Differentiability using limit definition

[Qube]

Homework Statement

http://i.minus.com/jbzvT5rTWybpEZ.png

Homework Equations

If a function is differentiable, the function is continuous. The contrapositive is also true. If a function is not continuous, then it is not differentiable.

A function is differentiable when the limit definition of its derivative exists.

A limit exists when the left and right hand limits are equal.

The limit of sinx/x as x approaches 0 is 1.

The Attempt at a Solution

Okay I first tried making the function continuous but I found that the function would be continuous for 0. I didn't think this was the right answer because the question asked me to use the limit definition so I applied that. Plus, the converse of the statement if a function is diff. it is continuous isn't necessarily true.

The left hand limit is equal to 2. The limit of (2sinx - 0) / (x - 0 ) is 2, using the trig identity mentioned above.

The right hand limit only equals 2 when k = 2. The limit of kx / x as x approaches 0 is k, since the x-terms cancel, and the limit is equal to k. K therefore must equal 2 for the left hand and the right hand limits to be equal.

Is this the correct solution and approach to this proble?

 

[pasmith]

Homework Statement

http://i.minus.com/jbzvT5rTWybpEZ.png

Homework Equations

If a function is differentiable, the function is continuous.

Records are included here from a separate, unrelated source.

/-- **The directional derivatives of `U_o g` are differentiable**: for `g ∈ C²` with
`‖Dg‖ ≤ M₁`, `‖D²g‖ ≤ M₂` and a probability law `γ` with a first moment,
`x ↦ D(U_o g)(x)[v]` has derivative `∫₀¹ (2t)⁻¹ √t · E[√t D(∂_v g)(Z_{x,t})] dt` — differentiation
under the `dt`- and the `dγ`-integral, dominated by `M₂‖v‖/2` ("`∂h/∂xᵢ(x) = ∫₀¹ (2t)⁻¹ t^{1/2}
E[∂ᵢg(Z_{x,t})] dt`", differentiated once more). [cite: Meckes2009, proof of Lemma 2] -/
theorem hasFDerivAt_fderiv_steinInverse_apply (hg : ContDiff ℝ 2 g) (hC : ∀ x, ‖fderiv ℝ g x‖ ≤ C)
    (hC₂ : ∀ x, ‖fderiv ℝ (fderiv ℝ g) x‖ ≤ C₂) (hγ : Integrable (fun z : E => ‖z‖) γ) (v x₀ : E) :
    HasFDerivAt (fun x => fderiv ℝ (steinInverse γ g) x v)
      (∫ t in Set.Ioo (0 : ℝ) 1,
        ((2 * t)⁻¹ * Real.sqrt t) • interpDeriv γ (fun y => fderiv ℝ g y v) t x₀) x₀ := by
  have hg1 : ContDiff ℝ 1 g := hg.of_le one_le_two
  have hgv : ContDiff ℝ 1 (fun y => fderiv ℝ g y v) := contDiff_one_fderiv_apply hg v
  have hCv : ∀ y, ‖fderiv ℝ (fun y => fderiv ℝ g y v) y‖ ≤ C₂ * ‖v‖ :=
    norm_fderiv_fderiv_apply_le hg hC₂ v
  have hfun : (fun x => fderiv ℝ (steinInverse γ g) x v) = fun x =>
      ∫ t in Set.Ioo (0 : ℝ) 1,
        (2 * t)⁻¹ * (Real.sqrt t * gaussInterp γ (fun y => fderiv ℝ g y v) t x) := by
    funext x; exact fderiv_steinInverse_apply hg1 hC hγ x v
  rw [hfun]
  have hmeas : ∀ x, AEStronglyMeasurable (fun t : ℝ =>
      (2 * t)⁻¹ * (Real.sqrt t * gaussInterp γ (fun y => fderiv ℝ g y v) t x))
      (volume.restrict (Set.Ioo (0 : ℝ) 1)) := fun x =>
    (((measurable_const.mul measurable_id).inv).mul
      ((Real.continuous_sqrt.measurable).mul
        (measurable_gaussInterp (lipschitz_dir hg hC₂ v) x))).aestronglyMeasurable
  refine hasFDerivAt_integral_of_dominated_of_fderiv_le
    (μ := volume.restrict (Set.Ioo (0 : ℝ) 1)) (s := Set.univ)
    (F := fun x t => (2 * t)⁻¹ * (Real.sqrt t * gaussInterp γ (fun y => fderiv ℝ g y v) t x))
    (F' := fun x t => ((2 * t)⁻¹ * Real.sqrt t) • interpDeriv γ (fun y => fderiv ℝ g y v) t x)
    (bound := fun _ => C₂ * ‖v‖ / 2) Filter.univ_mem
    (Eventually.of_forall hmeas) ?_ ?_ ?_ ?_ ?_
  · -- integrability of the integrand at `x₀`: dominated by `C‖v‖/2 · t^{-1/2}`
    have hrpow : IntegrableOn (fun t : ℝ => t ^ (-(1 / 2 : ℝ))) (Set.Ioo (0 : ℝ) 1) := by
      have h := intervalIntegral.intervalIntegrable_rpow' (a := (0 : ℝ)) (b := 1)
        (r := -(1 / 2 : ℝ)) (by norm_num)
      rwa [intervalIntegrable_iff_integrableOn_Ioo_of_le zero_le_one] at h
    refine Integrable.mono' (hrpow.const_mul (C * ‖v‖ / 2)) (hmeas x₀) ?_
    rw [ae_restrict_iff' measurableSet_Ioo]
    refine Eventually.of_forall fun t ht => ?_
    obtain ⟨ht0, ht1⟩ := ht
    have hsq : Real.sqrt t = t * t ^ (-(1 / 2 : ℝ)) := by
      rw [Real.sqrt_eq_rpow, show (-(1 / 2 : ℝ)) = (1 / 2 : ℝ) - 1 by norm_num,
        Real.rpow_sub_one ht0.ne']
      field_simp
    rw [Real.norm_eq_abs, abs_mul, abs_mul, abs_inv, abs_of_pos (by linarith : (0 : ℝ) < 2 * t),
      abs_of_nonneg (Real.sqrt_nonneg _)]
    calc (2 * t)⁻¹ * (Real.sqrt t * |gaussInterp γ (fun y => fderiv ℝ g y v) t x₀|)
        ≤ (2 * t)⁻¹ * (Real.sqrt t * (C * ‖v‖)) := by
          gcongr; exact abs_gaussInterp_dir_le hC x₀ v t
      _ = C * ‖v‖ / 2 * t ^ (-(1 / 2 : ℝ)) := by rw [hsq]; field_simp
  · exact ((((measurable_const.mul measurable_id).inv).mul
      Real.continuous_sqrt.measurable).stronglyMeasurable.smul
        (stronglyMeasurable_interpDeriv hgv x₀)).aestronglyMeasurable
  · rw [ae_restrict_iff' measurableSet_Ioo]
    refine Eventually.of_forall fun t ht x _ => ?_
    obtain ⟨ht0, ht1⟩ := ht
    rw [norm_smul, Real.norm_eq_abs, abs_mul, abs_inv, abs_of_pos (by linarith : (0 : ℝ) < 2 * t),
      abs_of_nonneg (Real.sqrt_nonneg _)]
    calc (2 * t)⁻¹ * Real.sqrt t * ‖interpDeriv γ (fun y => fderiv ℝ g y v) t x‖
        ≤ (2 * t)⁻¹ * Real.sqrt t * (Real.sqrt t * (C₂ * ‖v‖)) :=
          mul_le_mul_of_nonneg_left (norm_interpDeriv_le hCv t x) (by positivity)
      _ = C₂ * ‖v‖ / 2 := by
          rw [show (2 * t)⁻¹ * Real.sqrt t * (Real.sqrt t * (C₂ * ‖v‖)) =
            (2 * t)⁻¹ * (Real.sqrt t * Real.sqrt t) * (C₂ * ‖v‖) by ring,
            Real.mul_self_sqrt ht0.le]
          field_simp
  · exact integrable_const _
  · refine Eventually.of_forall fun t x _ => ?_
    have h := ((hasFDerivAt_gaussInterp hgv hCv hγ t x).const_mul (Real.sqrt t)).const_mul
      ((2 * t)⁻¹)
    simpa only [smul_smul] using h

The contrapositive is also true. If a function is not continuous, then it is not differentiable.

A function is differentiable when the limit definition of its derivative exists.

A limit exists when the left and right hand limits are equal.

The limit of sinx/x as x approaches 0 is 1.

The Attempt at a Solution

Okay I first tried making the function continuous but I found that the function would be continuous for 0. I didn't think this was the right answer because the question asked me to use the limit definition so I applied that. Plus, the converse of the statement if a function is diff. it is continuous isn't necessarily true.

The left hand limit is equal to 2. The limit of (2sinx - 0) / (x - 0 ) is 2, using the trig identity mentioned above.

The right hand limit only equals 2 when k = 2. The limit of kx / x as x approaches 0 is k, since the x-terms cancel, and the limit is equal to k. K therefore must equal 2 for the left hand and the right hand limits to be equal.

Is this the correct solution and approach to this proble?

Yes.

 

[brmath]

You are correct that to make this differentiable you have to pick k = 2. And you are correct in your reasoning about how you got there.

The discussion about continuity is not relevant. You weren't asked to make it continuous or show that it is continuous. You are writing down correct facts about continuity, but perhaps a little context is needed? For a function to be differentiable is a stronger condition than for it to be continuous. Lots of functions like f(x) = |x| are continuous but not differentiable at one or several points. Someone has even defined a horror which is continuous everywhere and differentiable nowhere. So continuous cannot imply differentiable.

But differentiability is about smoothness. If lim$_{x \rightarrow x_0} \frac {f(x) - f(x_0)}{x-x_0}$ is to exist, how could f be discontinuous at $x_0$? Either the left and right limits won't be the same, or $f(x) - f(x_0)$ doesn't go to zero. (Can you see why?). Note also that no one is saying f has to be continuous anywhere near $x_0$. It could have all sorts of discontinuities nearby. But if it's differentiable at $x_0$ it is continuous at that point.

 

[HallsofIvy]

This problem specifically said "use the limit definition" but if it had not you could have used the fact that, while the derivative of a function is NOT necessarily continuous, it does satisfy the "intermediate value property". A consequence of that is that either \lim_{x\to a} f'(x)= f'(a) or the limit is does not exist- there cannot be a jump discontinuity. Here f'(x)= 2cos(x) if x is less than 0, k if x is greater than 0. The limit from below is 2 so the limit from above must also be 2: k= 2.

 

[brmath]

This problem specifically said "use the limit definition" but if it had not you could have used the fact that, while the derivative of a function is NOT necessarily continuous, it does satisfy the "intermediate value property". A consequence of that is that either \lim_{x\to a} f'(x)= f'(a) or the limit is does not exist- there cannot be a jump discontinuity. Here f'(x)= 2cos(x) if x is less than 0, k if x is greater than 0. The limit from below is 2 so the limit from above must also be 2: k= 2.

Proving that derivatives satisfy the intermediate value property is not easy, and surely beyond the scope of this course. I remember pouncing on that theorem when I first saw it, sure that it would be very useful. And no doubt it is of use somewhere. But actually I myself have never used it for anything -- there was always and easier and cleaner way to do whatever.